Langkah ini merupakan respons langsung terhadap data yang mengkhawatirkan. Laporan Asia Scam Report 2024 dari Global Anti-Scam Alliance (GASA) mengungkap bahwa 65 persen warga Indonesia menjadi target upaya penipuan setiap minggunya. Modusnya beragam, mulai dari phishing melalui pesan teks, tawaran kerja fiktif, hingga skema investasi bodong. Tingginya angka ini menunjukkan urgensi perlunya sebuah sistem perlindungan digital yang kuat dan merata.

Sistem perlindungan baru dari Indosat ini bekerja secara proaktif dan real-time langsung di dalam jaringannya. Dengan demikian, sistem mampu mendeteksi, menyaring, dan memblokir nomor atau pesan mencurigakan sebelum sampai ke ponsel pelanggan.

Keunggulan utamanya adalah teknologi ini tidak bergantung pada perangkat pengguna. Karena pemrosesan data dilakukan langsung di jaringan (on-network), perlindungan ini dapat dinikmati oleh seluruh lapisan masyarakat, baik pengguna smartphone canggih maupun ponsel fitur biasa, tanpa perlu instalasi aplikasi tambahan atau biaya ekstra.

Teknologi ini didukung oleh platform AIvolusi5G, yaitu integrasi antara kecerdasan buatan dengan jaringan 5G Indosat yang responsif dan adaptif. Infrastruktur di baliknya pun tidak main-main, karena dibangun di atas Sovereign AI Factory milik Indosat yang diperkuat oleh GPU NVIDIA Blackwell, salah satu teknologi pemrosesan AI tercanggih saat ini.

Vikram Sinha, President Director and CEO Indosat Ooredoo Hutchison, menegaskan bahwa perlindungan digital adalah hak fundamental bagi seluruh rakyat Indonesia.

“Kolaborasi kami dengan mitra teknologi Tanla membuktikan bahwa AI dapat menjadi garda terdepan untuk melindungi kehidupan digital masyarakat,” ujar Vikram.

“Dengan sistem ini, kami tidak hanya melawan spam dan penipuan secara efektif, tetapi juga memperkuat ketahanan digital nasional dan membangun kembali kepercayaan publik terhadap ekosistem digital,” sambungnya.

Inisiatif ini mendapat sambutan positif dari pemerintah. Wakil Menteri Komunikasi dan Digital, Nezar Patria, menyatakan dukungannya terhadap langkah kolaboratif yang diinisiasi sektor swasta.

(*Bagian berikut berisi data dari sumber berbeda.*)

import Mathlib
import Summits.Ventures.PercRepro2.Defs
import Summits.Ventures.PercRepro2.Graph
import Summits.Ventures.PercRepro2.OneColourSwitch
import Summits.Ventures.PercRepro2.RegionHubSign
import Summits.Ventures.PercRepro2.SideSwitch
import Summits.Ventures.PercRepro2.TermSwitchDefs
import Summits.Ventures.PercRepro2.TermSwitchReach
import Summits.Ventures.PercRepro2.M9NoPocketDefs
import Summits.Ventures.PercRepro2.M9GeneralDSplit
import Summits.Ventures.PercRepro2.M9LinkedHD
import Summits.Ventures.PercRepro2.M9HDRSplit
import Summits.Ventures.PercRepro2.M9WorldSwitch
import Summits.Ventures.PercRepro2.M9WorldSwitchLink

/-!
# The linking components of the `Y`-world, and the injectivity of the switch `ψ` (blind cell
PercRepro2, p3 g30, 2026-08-28; `proofs/P3-HDR.md` §4, THEOREM ψ (iii))

The mirror of `M9WorldSwitchLink` on the `Y`-side: `G`-connectivity within `K₂ ∖ {r, s}`
(`gconnK`, `gcompK`), the carrying configuration `compY` and the **`Y`-linking set** `ylinkSet`.
Main theorem (`ylinkSet_flipTouch_linkSet`): on a `Sep ∧ DOne` colouring with `d ∈ K₂ ∖ M₂` and
`r ≁_Y s`, the `Y`-linking set of the switched colouring `flipTouch (linkSet ω) ω` is exactly
`linkSet ω` — the switched components are the only `Y`-linking ones (the old `Y`-world has no
`Y`-connection `r ~ s`, and no edge joins it to the switched components).  Hence the switch
`ψ ω = flipTouch (linkSet ω) ω` is injective on such colourings (`flipTouch_linkSet_injOn`):
`ω = flipTouch (ylinkSet (ψ ω)) (ψ ω)`.  Own work; std axioms.
-/

namespace Summit.Ventures.PercRepro2

namespace NoPocket

open Finset Classical RegionHub OneColourSwitch SideSwitch TermSwitch

variable {V : Type*} {E : Type*}

section YLink

variable (ends : E → Sym2 V) (r s : V) (ω : Config E)

/-- The edges inside `K₂ ∖ {r, s}`, all open. -/
noncomputable def allK : Config E :=
  fun e => if e ∈ within ends ((K2 ends r s ω) \ {r, s}) then true else false

/-- `G`-connectivity within `K₂ ∖ {r, s}`. -/
def gconnK (x y : V) : Prop := Conn ends (allK ends r s ω) x y

/-- The `G`-component of `y` within `K₂ ∖ {r, s}`. -/
def gcompK (y : V) : Set V := {x | gconnK ends r s ω x y}

/-- The `Y`-edges inside `gcompK y ∪ {r, s}`. -/
noncomputable def compY (y : V) : Config E :=
  fun e => if e ∈ within ends (gcompK ends r s ω y ∪ {r, s}) ∧ ω e = true then true else false

/-- The `Y`-linking set: the vertices of `K₂ ∖ {r, s}` whose component carries `r ~_Y s`. -/
def ylinkSet : Set V :=
  {x | x ∈ K2 ends r s ω ∧ x ≠ r ∧ x ≠ s ∧ Conn ends (compY ends r s ω x) r s}

variable {ends r s ω}

/-- An open edge of `allK` lies inside `K₂ ∖ {r, s}`. -/
lemma mem_within_of_allK {e : E} (h : allK ends r s ω e = true) :
    e ∈ within ends ((K2 ends r s ω) \ {r, s}) := by
  by_contra h'
  simp only [allK, if_neg h'] at h
  exact absurd h (by decide)

/-- `gconnK` is symmetric. -/
lemma gconnK_symm {x y : V} (h : gconnK ends r s ω x y) : gconnK ends r s ω y x := conn_symm h

/-- Membership in `K₂ ∖ {r, s}`, unfolded. -/
lemma mem_K2_diff_iff {x : V} :
    x ∈ (K2 ends r s ω) \ {r, s} ↔ x ∈ K2 ends r s ω ∧ x ≠ r ∧ x ≠ s := by
  simp only [Set.mem_sdiff, Set.mem_insert_iff, Set.mem_singleton_iff, not_or]

variable {d : V} {S : Set V}

/-- **Inside the switched `W`-world, `G`-connectivity within `M₂ ∖ {r, s}` becomes
`G`-connectivity within the new `Y`-world.** -/
lemma gconnK_flipTouch_of_gconnM (hD : DOne ends r s d ω) (hM : d ∉ M2 ends r s ω)
    (hS : WClosed ends r s ω S) {x z : V} (hx : x ∈ S) (h : gconnM ends r s ω x z) :
    gconnK ends r s (flipTouch ends S ω) x z ∧ z ∈ S := by
  have key : ∀ v, v ∈ {y | gconnK ends r s (flipTouch ends S ω) x y ∧ y ∈ S} → ∀ y,
      (openGraph ends (allM ends r s ω)).Adj v y →
        y ∈ {y | gconnK ends r s (flipTouch ends S ω) x y ∧ y ∈ S} := by
    intro v ⟨hv, hvS⟩ y hvy
    obtain ⟨_, e, he, hends⟩ := openGraph_adj.1 hvy
    obtain ⟨a, ha, b, hb, hab⟩ := mem_within_of_allM he
    have hyM : y ∈ M2 ends r s ω ∧ y ≠ r ∧ y ≠ s := by
      rw [hends] at hab
      rcases Sym2.eq_iff.1 hab with ⟨_, hyb⟩ | ⟨_, hya⟩
      · rw [hyb]; exact mem_M2_diff_iff.1 hb
      · rw [hya]; exact mem_M2_diff_iff.1 ha
    have hyS : y ∈ S := hS.closed e v y hends hvS hyM.1 hyM.2.1 hyM.2.2
    refine ⟨conn_trans hv (conn_of_openAdj ⟨e, ?_, hends⟩), hyS⟩
    have hw : e ∈ within ends ((K2 ends r s (flipTouch ends S ω)) \ {r, s}) := by
      obtain ⟨hvM, hvr, hvs⟩ := hS.subset v hvS
      refine ⟨v, mem_K2_diff_iff.2 ⟨?_, hvr, hvs⟩, y, mem_K2_diff_iff.2 ⟨?_, hyM.2.1, hyM.2.2⟩, hends⟩
      · rw [K2_flipTouch hD hM hS]; exact Or.inr hvS
      · rw [K2_flipTouch hD hM hS]; exact Or.inr hyS
    unfold allK
    rw [if_pos hw]
  exact mem_of_conn_of_closed key ⟨conn_refl _ _ _, hx⟩ h

/-- **The component of an old `Y`-vertex within the new `Y`-world stays in the old one**: no edge
joins the switched components to the old `Y`-world. -/
lemma mem_K2_of_gconnK_flipTouch (hD : DOne ends r s d ω) (hM : d ∉ M2 ends r s ω)
    (hS : WClosed ends r s ω S) {x z : V} (hx : x ∈ K2 ends r s ω) (hxr : x ≠ r) (hxs : x ≠ s)
    (h : gconnK ends r s (flipTouch ends S ω) z x) : z ∈ K2 ends r s ω ∧ z ≠ r ∧ z ≠ s := by
  have key : ∀ v, v ∈ {y | y ∈ K2 ends r s ω ∧ y ≠ r ∧ y ≠ s} → ∀ y,
      (openGraph ends (allK ends r s (flipTouch ends S ω))).Adj v y →
        y ∈ {y | y ∈ K2 ends r s ω ∧ y ≠ r ∧ y ≠ s} := by
    intro v ⟨hvK, hvr, hvs⟩ y hvy
    obtain ⟨_, e, he, hends⟩ := openGraph_adj.1 hvy
    obtain ⟨a, ha, b, hb, hab⟩ := mem_within_of_allK he
    have hy' : y ∈ K2 ends r s (flipTouch ends S ω) ∧ y ≠ r ∧ y ≠ s := by
      rw [hends] at hab
      rcases Sym2.eq_iff.1 hab with ⟨_, hyb⟩ | ⟨_, hya⟩
      · rw [hyb]; exact mem_K2_diff_iff.1 hb
      · rw [hya]; exact mem_K2_diff_iff.1 ha
    obtain ⟨hyK', hyr, hys⟩ := hy'
    rw [K2_flipTouch hD hM hS] at hyK'
    rcases hyK' with hyK | hyS
    · exact ⟨hyK, hyr, hys⟩
    · exfalso
      obtain ⟨hyM, _, _⟩ := hS.subset y hyS
      exact no_edge_M2_K2 hD hM (by rw [hends, Sym2.eq_swap]) hyM hyr hys hvK hvr hvs
  exact mem_of_conn_of_closed key ⟨hx, hxr, hxs⟩ (conn_symm h)

/-- **The `Y`-linking set of the switched colouring is the switched linking set.** -/
theorem ylinkSet_flipTouch_linkSet (hrs : r ≠ s) (hno : ∀ e, ends e ≠ s(r, s))
    (hD : DOne ends r s d ω) (hM : d ∉ M2 ends r s ω) (hY : ¬ Conn ends ω r s) :
    ylinkSet ends r s (flipTouch ends (linkSet ends r s ω) ω) = linkSet ends r s ω := by
  have hS0 : WClosed ends r s ω (linkSet ends r s ω) := linkSet_wClosed
  generalize hSeq : linkSet ends r s ω = S at hS0 ⊢
  have hS : WClosed ends r s ω S := hS0
  ext x
  constructor
  · rintro ⟨hxK', hxr, hxs, hc⟩
    by_contra hxS
    -- `x` lies in the old `Y`-world; its carrying `Y`-connection is an old one
    have hxK : x ∈ K2 ends r s ω := by
      rw [K2_flipTouch hD hM hS] at hxK'
      rcases hxK' with h | h
      · exact h
      · exact absurd h hxS
    apply hY
    have key : ∀ v, v ∈ {y | Conn ends ω r y ∧ y ∉ S} → ∀ y,
        (openGraph ends (compY ends r s (flipTouch ends S ω) x)).Adj v y →
          y ∈ {y | Conn ends ω r y ∧ y ∉ S} := by
      intro v ⟨hv, hvS⟩ y hvy
      obtain ⟨hne, e, he, hends⟩ := openGraph_adj.1 hvy
      have he' : e ∈ within ends (gcompK ends r s (flipTouch ends S ω) x ∪ {r, s}) ∧
          flipTouch ends S ω e = true := by
        by_contra h'
        simp only [compY, if_neg h'] at he
        exact absurd he (by decide)
      obtain ⟨⟨a, ha, b, hb, hab⟩, hfe⟩ := he'
      -- both ends lie in the old `Y`-world ∪ {r, s}, hence outside `S`
      have hK : ∀ c, c ∈ gcompK ends r s (flipTouch ends S ω) x ∪ {r, s} → c ∉ S := by
        intro c hc hcS
        rcases hc with hc | hc
        · exact not_mem_S_of_mem_K2 hD hM hS (mem_K2_of_gconnK_flipTouch hD hM hS hxK hxr hxs hc).1 hcS
        · simp only [Set.mem_insert_iff, Set.mem_singleton_iff] at hc
          rcases hc with rfl | rfl
          · exact (hS.subset c hcS).2.1 rfl
          · exact (hS.subset c hcS).2.2 rfl
      have ht : e ∉ touches ends S := by
        rintro ⟨c, hcS, c', hcc'⟩
        rw [hab] at hcc'
        rcases Sym2.eq_iff.1 hcc' with ⟨hca, _⟩ | ⟨_, hca⟩
        · exact hK a ha (hca ▸ hcS)
        · exact hK b hb (hca ▸ hcS)
      rw [flipTouch_of_notMem ends ht] at hfe
      refine ⟨conn_trans hv (conn_of_openAdj ⟨e, hfe, hends⟩), ?_⟩
      intro hyS
      apply ht
      exact mem_touches_of_ends hends (Or.inr hyS)
    exact (mem_of_conn_of_closed key ⟨conn_refl _ _ _, fun h => (hS.subset r h).2.1 rfl⟩ hc).1
  · intro hxS
    have hxL : x ∈ linkSet ends r s ω := hSeq ▸ hxS
    obtain ⟨hxM, hxr, hxs, hc⟩ := hxL
    refine ⟨by rw [K2_flipTouch hD hM hS]; exact Or.inr hxS, hxr, hxs, ?_⟩
    -- the old carrying `W`-connection becomes a carrying `Y`-connection
    have key : ∀ v, v ∈ {y | Conn ends (compY ends r s (flipTouch ends S ω) x) r y} → ∀ y,
        (openGraph ends (compW ends r s ω x)).Adj v y →
          y ∈ {y | Conn ends (compY ends r s (flipTouch ends S ω) x) r y} := by
      intro v hv y hvy
      obtain ⟨hne, e, he, hends⟩ := openGraph_adj.1 hvy
      have he' : e ∈ within ends (gcomp ends r s ω x ∪ {r, s}) ∧ ω e = false := by
        by_contra h'
        simp only [compW, if_neg h'] at he
        exact absurd he (by decide)
      obtain ⟨⟨a, ha, b, hb, hab⟩, hw⟩ := he'
      -- the ends inside the component lie in `S` and in the new component of `x`
      have hin : ∀ c, c ∈ gcomp ends r s ω x → c ∈ S ∧
          c ∈ gcompK ends r s (flipTouch ends S ω) x := by
        intro c hc
        obtain ⟨hg, hcS⟩ := gconnK_flipTouch_of_gconnM hD hM hS hxS (gconnM_symm hc)
        exact ⟨hcS, gconnK_symm hg⟩
      have hnotrs : ¬ (a ∈ ({r, s} : Set V) ∧ b ∈ ({r, s} : Set V)) := by
        rintro ⟨ha', hb'⟩
        simp only [Set.mem_insert_iff, Set.mem_singleton_iff] at ha' hb'
        rw [hends] at hab
        rcases ha' with rfl | rfl <;> rcases hb' with rfl | rfl
        · rcases Sym2.eq_iff.1 hab with ⟨h1, h2⟩ | ⟨h1, h2⟩ <;> exact hne (h1.trans h2.symm)
        · exact hno e (by rw [hends, hab])
        · exact hno e (by rw [hends, hab, Sym2.eq_swap])
        · rcases Sym2.eq_iff.1 hab with ⟨h1, h2⟩ | ⟨h1, h2⟩ <;> exact hne (h1.trans h2.symm)
      have ht : e ∈ touches ends S := by
        rcases ha with ha | ha
        · exact ⟨a, (hin a ha).1, b, hab⟩
        · rcases hb with hb | hb
          · exact ⟨b, (hin b hb).1, a, by rw [hab, Sym2.eq_swap]⟩
          · exact absurd ⟨ha, hb⟩ hnotrs
      have hfe : flipTouch ends S ω e = true := by
        rw [flipTouch_of_mem ends ht, hw]; rfl
      have hwithin : e ∈ within ends (gcompK ends r s (flipTouch ends S ω) x ∪ {r, s}) := by
        refine ⟨a, ?_, b, ?_, hab⟩
        · rcases ha with ha | ha
          · exact Or.inl (hin a ha).2
          · exact Or.inr ha
        · rcases hb with hb | hb
          · exact Or.inl (hin b hb).2
          · exact Or.inr hb
      have hcy : compY ends r s (flipTouch ends S ω) x e = true := by
        unfold compY
        rw [if_pos ⟨hwithin, hfe⟩]
      exact conn_trans hv (conn_of_openAdj ⟨e, hcy, hends⟩)
    exact mem_of_conn_of_closed key (conn_refl _ _ _) hc

/-- **The switch `ψ` is injective** on `Sep ∧ DOne` colourings with `d ∈ K₂ ∖ M₂` and
`r ≁_Y s`: the source is recovered as the switch of the `Y`-linking set of the image. -/
theorem flipTouch_linkSet_injOn (hrs : r ≠ s) (hno : ∀ e, ends e ≠ s(r, s)) {ω₁ ω₂ : Config E}
    (hD₁ : DOne ends r s d ω₁) (hM₁ : d ∉ M2 ends r s ω₁) (hY₁ : ¬ Conn ends ω₁ r s)
    (hD₂ : DOne ends r s d ω₂) (hM₂ : d ∉ M2 ends r s ω₂) (hY₂ : ¬ Conn ends ω₂ r s)
    (h : flipTouch ends (linkSet ends r s ω₁) ω₁ = flipTouch ends (linkSet ends r s ω₂) ω₂) :
    ω₁ = ω₂ := by
  have h1 := ylinkSet_flipTouch_linkSet hrs hno hD₁ hM₁ hY₁
  have h2 := ylinkSet_flipTouch_linkSet hrs hno hD₂ hM₂ hY₂
  have hS : linkSet ends r s ω₁ = linkSet ends r s ω₂ := by
    rw [← h1, ← h2, h]
  calc ω₁ = flipTouch ends (linkSet ends r s ω₁) (flipTouch ends (linkSet ends r s ω₁) ω₁) :=
        (flipTouch_flipTouch ends _ ω₁).symm
    _ = flipTouch ends (linkSet ends r s ω₂) (flipTouch ends (linkSet ends r s ω₂) ω₂) := by
        rw [h, hS]
    _ = ω₂ := flipTouch_flipTouch ends _ ω₂

end YLink

end NoPocket

end Summit.Ventures.PercRepro2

“Pemerintah mengapresiasi upaya kolektif seperti ini untuk menciptakan ruang digital yang aman. Indonesia harus berperan sebagai pembentuk arah pemanfaatan AI, bukan sekadar menjadi konsumen teknologi. Inovasi yang menjawab kebutuhan nyata masyarakat seperti inilah yang kita butuhkan,” kata Nezar.

Keberhasilan proyek ini ditopang oleh semangat gotong royong. Selain dengan Tanla sebagai mitra utama teknologi AI, Indosat juga menggandeng kolaborator global ternama seperti Mastercard, GSMA (Asosiasi Operator Seluler Global), dan GASA. Kolaborasi lintas sektor ini menunjukkan keseriusan bersama dalam menanggulangi masalah penipuan digital yang telah menjadi isu regional di Asia Pasifik.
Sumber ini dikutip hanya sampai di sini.